# Are we artists, craftsmen or some kind of cult?



## psycho chef (Feb 1, 2007)

If chefs work was true art, it would not be judged by precise and generally accepted standards. If someone orders a steak well done, we cook it that way no matter how much it kills us inside. To me, true art cannot be judged. It is pure expression. _Artistic_ however, is how I would describe a craftsman. Carving beautiful furniture or blowing glass or cooking. Making things as beautiful as possible but with efficiency and finesse. If food and cooking were truly a fine art, restaurants would be like a museum and _suggest donations._ Let the visitor decide how much it's worth. I always wondered if anyone had the cajones do try this. Then I ran across this article.

ABC News: A restaurant without checks

Not exactly my idea but close. In my version the waiters and cooks get a cut of the _donations. _I want to volunteer to cook there if i'm ever in town.


----------



## harpua (May 4, 2005)

cult CULT!


----------



## adamm (Jul 16, 2005)

in my eyes im not and artist, craftsman yes, to me an artist is somone who paints or draws or sculp or somthing of that sort. A craftsman builds things, stacks things, makes things look pretty or rearanges objects to look so. If a wood worker would make the best looking piece of furniture they wouldnt be an artist they would be a craftsman. I guess in a way you can consider us artist but in my elses i will never be and artist. but thats just me.


----------



## foodnfoto (Jan 1, 2001)

Wow! Karma Cafe sounds cool.
I love the "Pay it forward idea."

I'd better not get started in the whole art/craft thing, other than it's nice to see your perspective represented Gladyce.:smiles:


----------



## shroomgirl (Aug 11, 2000)

this was an outrageously heated topic several years ago....what it basically comes down to is how each person views what their doing.
I'ma thinkin' there is an awful lot of grey....sometimes art sometimes craft....always cult.


----------



## iconoclast (Aug 8, 2007)

this sums it up the best. well put.


----------



## jigz369 (Apr 20, 2007)

For what it's worth, in Canada until the late 1970's if you were looking for a chef's position in the newspaper, you looked in the "Arts" section and not the "Trades" or "Hotel, Restaurant, Hospitality" sections. I think we are Artists, just look at the masterpiece I just plated!!!
Just my opinion though....


----------



## foodnfoto (Jan 1, 2001)

I think you guys should check out this link that I posted in the Pastry chefs forum.
No one's read it, I guess because my title was not very revealing. 
Anyway, here is where food becomes art. 
I agree with Gladyce that what we do is craft, because we do it to please and conform to a market pressure. Art does not do that, in fact, fails in it's mission when conforming to market pressure.

Good art challenges preconcieved notions about the world, gets us to shift our views if only for a moment, forces us to look beyond the surface of what our senses tell us and often offends greater accepted cultural norms.

Cosimo is great at doing this.
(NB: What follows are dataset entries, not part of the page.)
import Literature.NumberTheory.Sieve.Maynard2016Prop5Equivalence
import Literature.NumberTheory.LFunctions.PrimeNumberTheoremErrorTermProofs
import HarnessLib

/-!
# Maynard 2016: the remaining inputs of Theorem 1 (Lemma 2, Lemma 3, the GPY measures)

Topic `Literature/NumberTheory/Sieve`. Bookkeeping corollaries: the prime number theorem with
de la Vallée Poussin's error term is PROVED in the tree
(`Literature.NumberTheory.LFunctions.ChebyshevThetaDeLaValleePoussin_holds`,
`PrimeNumberTheoremErrorTermProofs.lean`), so the hypothesis `ChebyshevThetaDeLaValleePoussin` of
`proposition5_of_prime` / `theorem1_of_GPYMeasures` (`Maynard2016Prop5Equivalence.lean`) is
discharged. What remains assumed, as named facts of J. Maynard, *Large gaps between primes*,
Ann. of Math. 183 (2016), is exactly:

* `Lemma2` (Maier–Pomerance: shifted smooth numbers, `|𝓡′| ≪ x/(log x)^{1+ε}`),
* `Lemma3` (fundamental lemma + Bombieri–Vinogradov count of `{z < p ≤ V : (mp − 1, P_y) = 1}`),
* `GPYMeasures` (§4 ¶1, delivered by the multidimensional sieve of §§5–8).

PROVED around them (this series of files): Lemma 3 ⇒ Lemma 4; §3 (probabilistic method,
GPY measures ⇒ Proposition 5′, Proposition 5′ ⇒ Proposition 5); §2 (Lemmas 2, 4, Proposition 5 ⇒
the covering statement ⇒ Theorem 1 ⇒ Rankin's bound with every constant).

## References

* J. Maynard, *Large gaps between primes*, Ann. of Math. (2) 183 (2016), 915–933; arXiv:1408.5110.
  [Maynard2016LargeGaps]
-/

namespace Literature.NumberTheory.Sieve

namespace Maynard2016

/-- **Proposition 5′ ⇒ Proposition 5** with the prime number theorem input discharged
(`ChebyshevThetaDeLaValleePoussin_holds`). [cite: Maynard2016LargeGaps, §3 (first paragraph)] -/
theorem proposition5_of_proposition5Prime (h5 : Proposition5Prime) (h3 : Lemma3) :
    Literature.NumberTheory.Sieve.Maynard2016.Proposition5 :=
  proposition5_of_prime h5 h3 Literature.NumberTheory.LFunctions.ChebyshevThetaDeLaValleePoussin_holds

/-- **Maynard 2016, Theorem 1 from Lemma 2, Lemma 3 and the GPY measures of §4** (everything
else — §2, §3 and the prime number theorem with error term — PROVED in the tree).
[cite: Maynard2016LargeGaps, Thm 1] -/
theorem theorem1_of_GPY (h₂ : Lemma2) (h₃ : Lemma3) (hμ : GPYMeasures) :
    Literature.NumberTheory.Sieve.Maynard2016_theorem1 :=
  theorem1_of_GPYMeasures h₂ h₃ hμ
    Literature.NumberTheory.LFunctions.ChebyshevThetaDeLaValleePoussin_holds

/-- … hence Rankin's bound `G(X) ≥ c log X log₂ X log₄ X/(log₃ X)²` with an arbitrary constant `c`,
from Lemma 2, Lemma 3 and the GPY measures. [cite: Maynard2016LargeGaps, Thm 1] -/
theorem forall_rankinConstant_of_GPY (h₂ : Lemma2) (h₃ : Lemma3) (hμ : GPYMeasures) (c : ℝ) :
    Literature.NumberTheory.Sieve.RankinConstant c :=
  forall_rankinConstant_of_GPYMeasures h₂ h₃ hμ
    Literature.NumberTheory.LFunctions.ChebyshevThetaDeLaValleePoussin_holds c

end Maynard2016

end Literature.NumberTheory.Sieve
Don't be afraid to work to find deeper meanings in his installations. 
See here:http://www.cheftalk.com/forums/profe...mos-again.html

I'm going Friday if anyone in the area wants to join me-send me a PM and we'll link up.


----------



## ras1187 (Oct 3, 2006)

I happen to be a fan of Anthony Bourdain's Kitchen Confidential, just about every place I have worked in has resembled this in one way or another (though not as extreme).

The most interestingly bizarre people end up working here, and it is always a pleasure to lend an open ear to hear one of their crazy stories.


----------



## buonaboy (Sep 5, 2007)

Chefs should not consider themselves artists, it's pretentious, they can be incredibly artistic and food should be artfully prepared, but in the end, does it taste good and is it pleasant to eat? We provide consumables at minimum, and an experience at best -not unlike theatre....hmmm.. Maybe we're more like play-writes or composers. In my mind a hand carved marble sculpture can be art, but as soon as you attach a light-bulb to the top -it's just a pretty lamp. That's what keeps me from thinking of food as art. I'm proud to be a craftsman not an artist. 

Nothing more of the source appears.